I have a polyline defined as an ordered set of coordinates (X, Y) that can intersect itself to form one or more loops. From this I want to extract a polygon in which loops are removed that will include the intersection points where the line intersects itself. I currently have a crude brute force algorithm that works as follows:
int RemoveLoops(CoordType Points[],int NoPoints) { int n = 0; // Start of first line segment int m = 2; // Offset to n of second line segment int p = NoPoints; while (n + m + 1 < p) { CoordType Ip; // Intersection point if (Intersect(Points[n],Points[n+1],Points[n+m],Points[n+m+1],Ip))) { Points[n+1] = Ip; int d = m - 1; // Number of points to delete for (int i = n + m + 1; i < p; i++) Points[i - d] = Points[i]; p -= d; m = 2; continue; // Restart from intersection point } m ++; if (n + m + 1 >= p) // Reached end of line, change starting segment { m = 2; // Reset offset n++; // Increment starting segment } } return(p); // Return the number of points in the new poly line }
While I made several optimizations for the above, for example, counting the cumulative angle between consecutive line segments, we know that we cannot get to the intersection until we go 360 degrees, the algorithm remains pretty terrible O (n ^ 2).
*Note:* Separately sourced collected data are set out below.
import Summits.QuantumAdvantage.AdviceFreeQNC0.FibreDecimation37LabelFourier
import Summits.QuantumAdvantage.AdviceFreeQNC0.FibreDecimation37ParityCount
import HarnessLib

/-!
# Cell qa-qnc0, `p = 3` — ROUND-37P2 §3.8 (ii), File E: STEP 3′ on a parity class WITH A LABEL FACTOR (an arbitrary Boolean
# function of `R` label forms), Parseval on `𝔽₃^J × 𝔽₃^R`

Planner qa-qnc0-p2 g37, ROUND-37P2 §3.8 (ii) ("expand only the fibre parity; the seeded factor `(−1)^G` is bounded by Parseval on the
label group `𝔽₃^R`; cross terms are single characters; hypothesis (NH/S)").  The count of `FibreDecimation37ParityCount.lean` with the
extra factor `(−1)^{[g(L(u))]}`, `L(u) = (⟨S_i,u⟩)_{i<R}`, `g` ARBITRARY:

* `labelSign`, `norm_twisted_label_sum_le` — `‖Σ_u (−1)^{#fire(u)}(−1)^{[g(L u)]}χ₂(t)^{|u|}‖ ≤ 2^{|ι|}([t=0]/3 + 5/24)` under
  `Σ_{(s,γ)≠0, supp s ⊆ J}(3/4)^{wt(λ(s)+Λ(γ))} ≤ 1/50` (coefficients `c_{s,γ} = ∏_k|a_{k,s_k}|·|ĝ_γ|`, `Σ c² = 1·1` by the two
  Parsevals, zero pattern `≤ 1/3` / `0`, Cauchy–Schwarz);
* **`card_parityClass_filter_label_le`** — on `{u : |u| ≡ p}` the parity of `#fire(u) + [g(L(u))]` is prescribed on `≤ (7/8)·2^{|ι|−1}` points.

The cell's statement (planner p2 g37 §3.8 (ii)); not in print.  WHAT THIS IS NOT: nothing about the game; the fibre assembly is the sequel.
-/

noncomputable section

namespace Summit.QuantumAdvantage.AdviceFreeQNC0.Exp37

open Finset ZMod
open Literature.Computability.MetaComplexity Literature.Computability.MetaComplexity.ModTestProduct
open Literature.Computability.MetaComplexity.TwoModuli

section LabelCount

variable {ι : Type*} [Fintype ι] [DecidableEq ι] {κ : Type*} [Fintype κ] [DecidableEq κ]

/-- The `±1`-valued label factor `(−1)^{[g(v)]}`. -/
def labelSign {R : ℕ} (g : (Fin R → ZMod 3) → Bool) (v : Fin R → ZMod 3) : ℂ := if g v then -1 else 1

omit [Fintype ι] [DecidableEq ι] [Fintype κ] [DecidableEq κ] in
/-- The label factor is a sign. -/
theorem labelSign_sign {R : ℕ} (g : (Fin R → ZMod 3) → Bool) (v : Fin R → ZMod 3) :
    labelSign g v = 1 ∨ labelSign g v = -1 := by
  unfold labelSign; split_ifs <;> simp

/-- **The bound on the twisted sums with a label factor.**  Trivial tests off `J`, a genuine test `k₀`, an ARBITRARY Boolean
function `g` of `R` label forms `S`, and the (NH/S) sum `≤ 1/50`:
`‖Σ_u (−1)^{#fire(u)}(−1)^{[g(L(u))]} χ₂(t)^{|u|}‖ ≤ 2^{|ι|}·([t = 0]/3 + 5/24)`. -/
theorem norm_twisted_label_sum_le {R : ℕ} (δ : κ → ι → ZMod 3) (A : κ → Finset (ZMod 3)) (J : Finset κ)
    (hJ : ∀ k, k ∉ J → A k = ∅) (k₀ : κ) (hk₀ : (A k₀).Nonempty) (hk₀' : A k₀ ≠ univ)
    (S : Fin R → ι → ZMod 3) (g : (Fin R → ZMod 3) → Bool)
    (hι : 0 < Fintype.card ι)
    (hW : ∑ sγ ∈ univ.filter (fun sγ : (κ → ZMod 3) × (Fin R → ZMod 3) => sγ ≠ 0 ∧ ∀ k, k ∉ J → sγ.1 k = 0),
      ((3 : ℝ) / 4) ^ wt (combo δ sγ.1 + combo S sγ.2) ≤ 1 / 50)
    (t : ZMod 2) :
    ‖∑ u : ι → Bool, (-1 : ℂ) ^ (univ.filter fun k => subsetSum (δ k) u ∈ A k).card *
        labelSign g (fun i => subsetSum (S i) u) *
        (stdAddChar t : ℂ) ^ (univ.filter fun i => u i = true).card‖
      ≤ (2 : ℝ) ^ Fintype.card ι * ((if t = 0 then (1 : ℝ) / 3 else 0) + 5 / 24) := by
  classical
  set a : κ → ZMod 3 → ℂ := fun k => fcoef (signTest (A k)) with ha
  set b : (Fin R → ZMod 3) → ℂ := lcoef (labelSign g) with hb
  have hmain := norm_sum_prod_label_twist_le δ a (fun k => signTest (A k)) (fun k v => fourier_inversion _ v)
    S b (labelSign g) (label_inversion _) t
  simp_rw [prod_signTest_eq] at hmain
  refine hmain.trans ?_
  -- abbreviations
  set c : (κ → ZMod 3) × (Fin R → ZMod 3) → ℝ := fun sγ => (∏ k, ‖a k (sγ.1 k)‖) * ‖b sγ.2‖ with hc
  set S' : Finset ((κ → ZMod 3) × (Fin R → ZMod 3)) :=
    univ.filter (fun sγ : (κ → ZMod 3) × (Fin R → ZMod 3) => sγ ≠ 0 ∧ ∀ k, k ∉ J → sγ.1 k = 0) with hS'
  have hc_nonneg : ∀ s, 0 ≤ c s := fun s => mul_nonneg (prod_nonneg fun k _ => norm_nonneg _) (norm_nonneg _)
  -- patterns touching a trivial test contribute nothing
  have hc_zero : ∀ s : (κ → ZMod 3) × (Fin R → ZMod 3), s ≠ 0 → s ∉ S' → c s = 0 := by
    intro s hs0 hs
    have : ¬ ∀ k, k ∉ J → s.1 k = 0 := fun h => hs (mem_filter.2 ⟨mem_univ _, hs0, h⟩)
    push Not at this
    obtain ⟨k, hkJ, hsk⟩ := this
    rw [hc]; dsimp only
    rw [prod_eq_zero (mem_univ k) (by rw [ha]; dsimp only; rw [hJ k hkJ, fcoef_signTest_empty hsk, norm_zero]), zero_mul]
  -- the zero pattern: `c 0 ≤ 1/3`
  have hc0 : c 0 ≤ 1 / 3 := by
    rw [hc]; dsimp only
    rw [Prod.fst_zero, Prod.snd_zero, ← mul_prod_erase univ _ (mem_univ k₀)]
    have h1 : ‖a k₀ ((0 : κ → ZMod 3) k₀)‖ = 1 / 3 := by
      rw [ha]; exact fcoef_sign_norm_zero _ (signTest_sign' _) (signTest_nonconst' hk₀ hk₀')
    rw [h1]
    have h2 : ∏ k ∈ univ.erase k₀, ‖a k ((0 : κ → ZMod 3) k)‖ ≤ 1 := by
      calc ∏ k ∈ univ.erase k₀, ‖a k ((0 : κ → ZMod 3) k)‖ ≤ ∏ k ∈ univ.erase k₀, (1 : ℝ) :=
            prod_le_prod (fun k _ => norm_nonneg _) fun k _ => norm_fcoef_signTest_le_one _ _
        _ = 1 := prod_const_one
    have h3 : ‖b 0‖ ≤ 1 := by rw [hb]; exact norm_lcoef_le_one _ (labelSign_sign g) _
    have h23 := mul_le_mul h2 h3 (norm_nonneg _) (by norm_num)
    have : 0 ≤ (∏ k ∈ univ.erase k₀, ‖a k ((0 : κ → ZMod 3) k)‖) * ‖b 0‖ :=
      mul_nonneg (prod_nonneg fun k _ => norm_nonneg _) (norm_nonneg _)
    nlinarith
  -- Parseval over all patterns: `Σ c² = (Σ_s ∏‖a‖²)(Σ_γ ‖b‖²) = 1`
  have hpars : ∑ s : (κ → ZMod 3) × (Fin R → ZMod 3), c s ^ 2 = 1 := by
    have e : ∀ s : (κ → ZMod 3) × (Fin R → ZMod 3), c s ^ 2 = (∏ k, ‖a k (s.1 k)‖ ^ 2) * ‖b s.2‖ ^ 2 := fun s => by
      rw [hc]; dsimp only; rw [mul_pow, prod_pow]
    simp_rw [e]
    rw [Fintype.sum_prod_type]
    dsimp only
    rw [← Finset.sum_mul_sum, ← Fintype.prod_sum (fun k tk => ‖a k tk‖ ^ 2),
      prod_eq_one fun k _ => sum_norm_sq_fcoef_signTest (A k), one_mul, hb]
    exact sum_norm_sq_lcoef _ (labelSign_sign g)
  -- Cauchy–Schwarz on the non-zero patterns supported on `J`
  set X : ℝ := ∑ s ∈ S', c s * (Real.sqrt 3 / 2) ^ wt (combo δ s.1 + combo S s.2) with hX
  have hX_nonneg : 0 ≤ X := sum_nonneg fun s _ => mul_nonneg (hc_nonneg s) (by positivity)
  have hXle : X ≤ 5 / 24 := by
    have hcs := sum_mul_sq_le_sq_mul_sq S' c (fun s => (Real.sqrt 3 / 2) ^ wt (combo δ s.1 + combo S s.2))
    have h1 : ∑ s ∈ S', c s ^ 2 ≤ 1 := by
      rw [← hpars]
      exact sum_le_sum_of_subset_of_nonneg (filter_subset _ _) fun s _ _ => sq_nonneg _
    have h2 : ∑ s ∈ S', ((Real.sqrt 3 / 2) ^ wt (combo δ s.1 + combo S s.2)) ^ 2 ≤ 1 / 50 := by
      refine le_trans (le_of_eq (sum_congr rfl fun s _ => ?_)) hW
      rw [← pow_mul, mul_comm, pow_mul, div_pow, Real.sq_sqrt (by norm_num : (0 : ℝ) ≤ 3)]
      norm_num
    have hsq : X ^ 2 ≤ 1 * (1 / 50) :=
      hcs.trans (mul_le_mul h1 h2 (sum_nonneg fun s _ => sq_nonneg _) (by norm_num))
    nlinarith [hX_nonneg, hsq]
  -- assemble: split the sum over patterns into `0`, `S'`, and the rest (which vanishes)
  have hsplit : ∑ s : (κ → ZMod 3) × (Fin R → ZMod 3),
      c s * ∏ i, ‖(1 : ℂ) + stdAddChar (combo δ s.1 i + combo S s.2 i) * stdAddChar t‖
      = c 0 * ∏ i, ‖(1 : ℂ) + stdAddChar (combo δ (0 : (κ → ZMod 3) × (Fin R → ZMod 3)).1 i +
          combo S (0 : (κ → ZMod 3) × (Fin R → ZMod 3)).2 i) * stdAddChar t‖ +
        ∑ s ∈ S', c s * ∏ i, ‖(1 : ℂ) + stdAddChar (combo δ s.1 i + combo S s.2 i) * stdAddChar t‖ := by
    rw [← sum_erase_add _ _ (mem_univ (0 : (κ → ZMod 3) × (Fin R → ZMod 3))), add_comm]
    congr 1
    symm
    refine sum_subset (fun s hs => mem_erase.2 ⟨(mem_filter.1 hs).2.1, mem_univ _⟩) fun s hs hs' => ?_
    rw [hc_zero s (ne_of_mem_erase hs) hs', zero_mul]
  have hcombo0 : ∀ i, combo δ (0 : (κ → ZMod 3) × (Fin R → ZMod 3)).1 i +
      combo S (0 : (κ → ZMod 3) × (Fin R → ZMod 3)).2 i = 0 := by
    intro i; unfold combo; simp
  rw [show (∑ s : (κ → ZMod 3) × (Fin R → ZMod 3), ((∏ k, ‖a k (s.1 k)‖) * ‖b s.2‖) *
        ∏ i, ‖(1 : ℂ) + stdAddChar (combo δ s.1 i + combo S s.2 i) * stdAddChar t‖)
      = ∑ s : (κ → ZMod 3) × (Fin R → ZMod 3),
        c s * ∏ i, ‖(1 : ℂ) + stdAddChar (combo δ s.1 i + combo S s.2 i) * stdAddChar t‖ from rfl, hsplit]
  simp only [hcombo0]
  -- the `S'` part
  have hS'le : ∑ s ∈ S', c s * ∏ i, ‖(1 : ℂ) + stdAddChar (combo δ s.1 i + combo S s.2 i) * stdAddChar t‖
      ≤ (2 : ℝ) ^ Fintype.card ι * X := by
    rw [hX, mul_sum]
    refine sum_le_sum fun s _ => ?_
    have hp := prod_norm_twist_le (combo δ s.1 + combo S s.2) t
    simp only [Pi.add_apply] at hp
    calc c s * ∏ i, ‖(1 : ℂ) + stdAddChar (combo δ s.1 i + combo S s.2 i) * stdAddChar t‖
        ≤ c s * ((2 : ℝ) ^ Fintype.card ι * (Real.sqrt 3 / 2) ^ wt (combo δ s.1 + combo S s.2)) :=
          mul_le_mul_of_nonneg_left hp (hc_nonneg s)
      _ = _ := by ring
  -- the zero pattern
  have h0le : c 0 * ∏ _i : ι, ‖(1 : ℂ) + stdAddChar (0 : ZMod 3) * stdAddChar t‖
      ≤ (2 : ℝ) ^ Fintype.card ι * (if t = 0 then (1 : ℝ) / 3 else 0) := by
    by_cases ht : t = 0
    · rw [if_pos ht, ht]
      have hprod : ∏ _i : ι, ‖(1 : ℂ) + stdAddChar (0 : ZMod 3) * stdAddChar (0 : ZMod 2)‖
          = (2 : ℝ) ^ Fintype.card ι := by
        simp only [AddChar.map_zero_eq_one, mul_one]
        rw [prod_const, card_univ]; norm_num
      rw [hprod, mul_comm]
      exact mul_le_mul_of_nonneg_left hc0 (by positivity)
    · rw [if_neg ht]
      have ht01 : ∀ t' : ZMod 2, t' = 0 ∨ t' = 1 := by decide
      have ht1 : t = 1 := by
        rcases ht01 t with h | h
        · exact absurd h ht
        · exact h
      rw [ht1]
      rw [prod_norm_twist_zero hι]; simp
  calc c 0 * ∏ _i : ι, ‖(1 : ℂ) + stdAddChar (0 : ZMod 3) * stdAddChar t‖ +
        ∑ s ∈ S', c s * ∏ i, ‖(1 : ℂ) + stdAddChar (combo δ s.1 i + combo S s.2 i) * stdAddChar t‖
      ≤ (2 : ℝ) ^ Fintype.card ι * (if t = 0 then (1 : ℝ) / 3 else 0) + (2 : ℝ) ^ Fintype.card ι * X :=
        add_le_add h0le hS'le
    _ ≤ (2 : ℝ) ^ Fintype.card ι * ((if t = 0 then (1 : ℝ) / 3 else 0) + 5 / 24) := by
        rw [mul_add]
        exact add_le_add le_rfl (mul_le_mul_of_nonneg_left hXle (by positivity))

/-- **STEP 3′ with a label factor (ROUND-37P2 §3.8 (ii)).**  Tests as in `card_parityClass_filter_le` plus an arbitrary Boolean
function `g` of `R` label forms; if the (NH/S) sum over the pairs `(s, γ) ≠ 0` with `supp s ⊆ J` is `≤ 1/50`, then on the parity
class `{u : |u| ≡ p}` the parity of `#fire(u) + [g(L(u))]` is prescribed on at most `(7/8)·2^{|ι|−1}` points. -/
theorem card_parityClass_filter_label_le {R : ℕ} (δ : κ → ι → ZMod 3) (A : κ → Finset (ZMod 3)) (J : Finset κ)
    (hJ : ∀ k, k ∉ J → A k = ∅) (k₀ : κ) (hk₀ : (A k₀).Nonempty) (hk₀' : A k₀ ≠ univ)
    (S : Fin R → ι → ZMod 3) (g : (Fin R → ZMod 3) → Bool)
    (hι : 0 < Fintype.card ι)
    (hW : ∑ sγ ∈ univ.filter (fun sγ : (κ → ZMod 3) × (Fin R → ZMod 3) => sγ ≠ 0 ∧ ∀ k, k ∉ J → sγ.1 k = 0),
      ((3 : ℝ) / 4) ^ wt (combo δ sγ.1 + combo S sγ.2) ≤ 1 / 50)
    (p c : ℕ) :
    ((univ.filter fun u : ι → Bool =>
        (univ.filter fun i => u i = true).card % 2 = p % 2 ∧
        ((univ.filter fun k => subsetSum (δ k) u ∈ A k).card +
          (if g (fun i => subsetSum (S i) u) then 1 else 0)) % 2 = c % 2).card : ℝ)
      ≤ 7 / 8 * (2 : ℝ) ^ (Fintype.card ι - 1) := by
  classical
  -- notation
  set wtu : (ι → Bool) → ℕ := fun u => (univ.filter fun i => u i = true).card with hwtu
  set N : (ι → Bool) → ℕ := fun u => (univ.filter fun k => subsetSum (δ k) u ∈ A k).card +
    (if g (fun i => subsetSum (S i) u) then 1 else 0) with hN
  set E : Finset (ι → Bool) := univ.filter fun u => wtu u % 2 = p % 2 with hE
  -- the signed count on the class
  set R' : ℝ := ∑ u ∈ E, (-1 : ℝ) ^ N u with hR
  -- (1) `2R = T₀ + (−1)^p T₁` and the norm bounds
  have hF : ∀ u : ι → Bool, (-1 : ℂ) ^ N u =
      (-1 : ℂ) ^ (univ.filter fun k => subsetSum (δ k) u ∈ A k).card * labelSign g (fun i => subsetSum (S i) u) := by
    intro u
    rw [hN]; dsimp only
    rw [pow_add]
    unfold labelSign
    split_ifs <;> simp
  have hT : ∀ t : ZMod 2, ‖∑ u : ι → Bool, (-1 : ℂ) ^ N u * (stdAddChar t : ℂ) ^ wtu u‖
      ≤ (2 : ℝ) ^ Fintype.card ι * ((if t = 0 then (1 : ℝ) / 3 else 0) + 5 / 24) := by
    intro t
    have h := norm_twisted_label_sum_le δ A J hJ k₀ hk₀ hk₀' S g hι hW t
    simp_rw [hF]
    exact h
  have hRC : ((R' : ℝ) : ℂ) = ∑ u ∈ E, (-1 : ℂ) ^ N u := by
    rw [hR]; push_cast; rfl
  have hRid : (∑ u : ι → Bool, (-1 : ℂ) ^ N u * (stdAddChar (0 : ZMod 2) : ℂ) ^ wtu u) +
      (-1 : ℂ) ^ p * (∑ u : ι → Bool, (-1 : ℂ) ^ N u * (stdAddChar (1 : ZMod 2) : ℂ) ^ wtu u) =
      2 * ∑ u ∈ E, (-1 : ℂ) ^ N u := by
    rw [AddChar.map_zero_eq_one, stdAddChar_two_one, mul_sum, ← sum_add_distrib,
      ← sum_filter_add_sum_filter_not univ (fun u : ι → Bool => wtu u % 2 = p % 2)]
    have hon : ∀ u ∈ univ.filter (fun u : ι → Bool => wtu u % 2 = p % 2),
        (-1 : ℂ) ^ N u * (1 : ℂ) ^ wtu u + (-1 : ℂ) ^ p * ((-1 : ℂ) ^ N u * (-1 : ℂ) ^ wtu u) =
          2 * (-1 : ℂ) ^ N u := by
      intro u hu
      have h := (mem_filter.1 hu).2
      have hsgn := neg_one_pow_mul_neg_one_pow p (wtu u)
      rw [if_pos (by omega)] at hsgn
      have hsgnC : ((-1 : ℂ) ^ p) * (-1) ^ wtu u = 1 := by exact_mod_cast hsgn
      rw [one_pow]
      linear_combination ((-1 : ℂ) ^ N u) * hsgnC
    have hoff : ∀ u ∈ univ.filter (fun u : ι → Bool => ¬ wtu u % 2 = p % 2),
        (-1 : ℂ) ^ N u * (1 : ℂ) ^ wtu u + (-1 : ℂ) ^ p * ((-1 : ℂ) ^ N u * (-1 : ℂ) ^ wtu u) = 0 := by
      intro u hu
      have h := (mem_filter.1 hu).2
      have hsgn := neg_one_pow_mul_neg_one_pow p (wtu u)
      rw [if_neg (by omega)] at hsgn
      have hsgnC : ((-1 : ℂ) ^ p) * (-1) ^ wtu u = -1 := by exact_mod_cast hsgn
      rw [one_pow]
      linear_combination ((-1 : ℂ) ^ N u) * hsgnC
    rw [sum_congr rfl hon, sum_congr rfl hoff, sum_const_zero, add_zero, ← mul_sum]
  have hRabs : 2 * |R'| ≤ (2 : ℝ) ^ Fintype.card ι * (3 / 4) := by
    have h : ‖(2 : ℂ) * ((R' : ℝ) : ℂ)‖ = ‖(∑ u : ι → Bool, (-1 : ℂ) ^ N u * (stdAddChar (0 : ZMod 2) : ℂ) ^ wtu u) +
        (-1 : ℂ) ^ p * (∑ u : ι → Bool, (-1 : ℂ) ^ N u * (stdAddChar (1 : ZMod 2) : ℂ) ^ wtu u)‖ := by
      rw [hRid, hRC]
    rw [norm_mul, Complex.norm_real, Real.norm_eq_abs] at h
    have h2 : ‖(2 : ℂ)‖ = 2 := by simp
    rw [h2] at h
    rw [h]
    refine (norm_add_le _ _).trans ?_
    rw [norm_mul]
    have hp1 : ‖(-1 : ℂ) ^ p‖ = 1 := by simp
    rw [hp1, one_mul]
    have h0 := hT 0
    have h1 := hT 1
    rw [if_pos rfl] at h0
    rw [if_neg (by decide)] at h1
    linarith
  -- (2) the class has `2^{|ι|−1}` points, split by the parity of `N`
  have hEcard : (E.card : ℝ) = (2 : ℝ) ^ (Fintype.card ι - 1) := card_parityClass hι p
  have hsplit := card_filter_add_card_filter_not (s := E) (fun u => N u % 2 = 0)
  have hpos : ∀ u ∈ E.filter (fun u => N u % 2 = 0), (-1 : ℝ) ^ N u = 1 :=
    fun u hu => (Nat.even_iff.2 (mem_filter.1 hu).2).neg_one_pow
  have hneg : ∀ u ∈ E.filter (fun u => ¬ N u % 2 = 0), (-1 : ℝ) ^ N u = -1 :=
    fun u hu => (Nat.odd_iff.2 (by have := (mem_filter.1 hu).2; omega)).neg_one_pow
  have hRsplit : R' = ((E.filter fun u => N u % 2 = 0).card : ℝ) - ((E.filter fun u => ¬ N u % 2 = 0).card : ℝ) := by
    rw [hR, ← sum_filter_add_sum_filter_not E (fun u => N u % 2 = 0), sum_congr rfl hpos, sum_congr rfl hneg]
    simp [sub_eq_add_neg]
  have hpow : (2 : ℝ) ^ Fintype.card ι = 2 * (2 : ℝ) ^ (Fintype.card ι - 1) := by
    rw [← pow_succ']; congr 1; omega
  -- (3) the target set is one of the two parts
  have htarget : (univ.filter fun u : ι → Bool => wtu u % 2 = p % 2 ∧ N u % 2 = c % 2) =
      E.filter fun u => N u % 2 = c % 2 := by
    rw [hE, filter_filter]
  rw [htarget]
  have hsplitR : ((E.filter fun u => N u % 2 = 0).card : ℝ) + ((E.filter fun u => ¬ N u % 2 = 0).card : ℝ)
      = E.card := by exact_mod_cast hsplit
  rcases Nat.mod_two_eq_zero_or_one c with hc | hc
  · rw [hc]
    have habs := le_abs_self R'
    linarith
  · rw [hc]
    have e : (E.filter fun u => N u % 2 = 1) = E.filter fun u => ¬ N u % 2 = 0 :=
      filter_congr fun u _ => by omega
    rw [e]
    have habs := neg_abs_le R'
    linarith


end LabelCount

end Summit.QuantumAdvantage.AdviceFreeQNC0.Exp37

end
I know that I can do much better than this, for example. using the set of all intersecting line segments as a starting point. Given that the items have already been ordered, I suppose I should be able to do better. Please note that the above version works and returns the number of points remaining, which is convenient, but not necessary.
Any ideas on a good algorithm for the above, O (n log n) or better?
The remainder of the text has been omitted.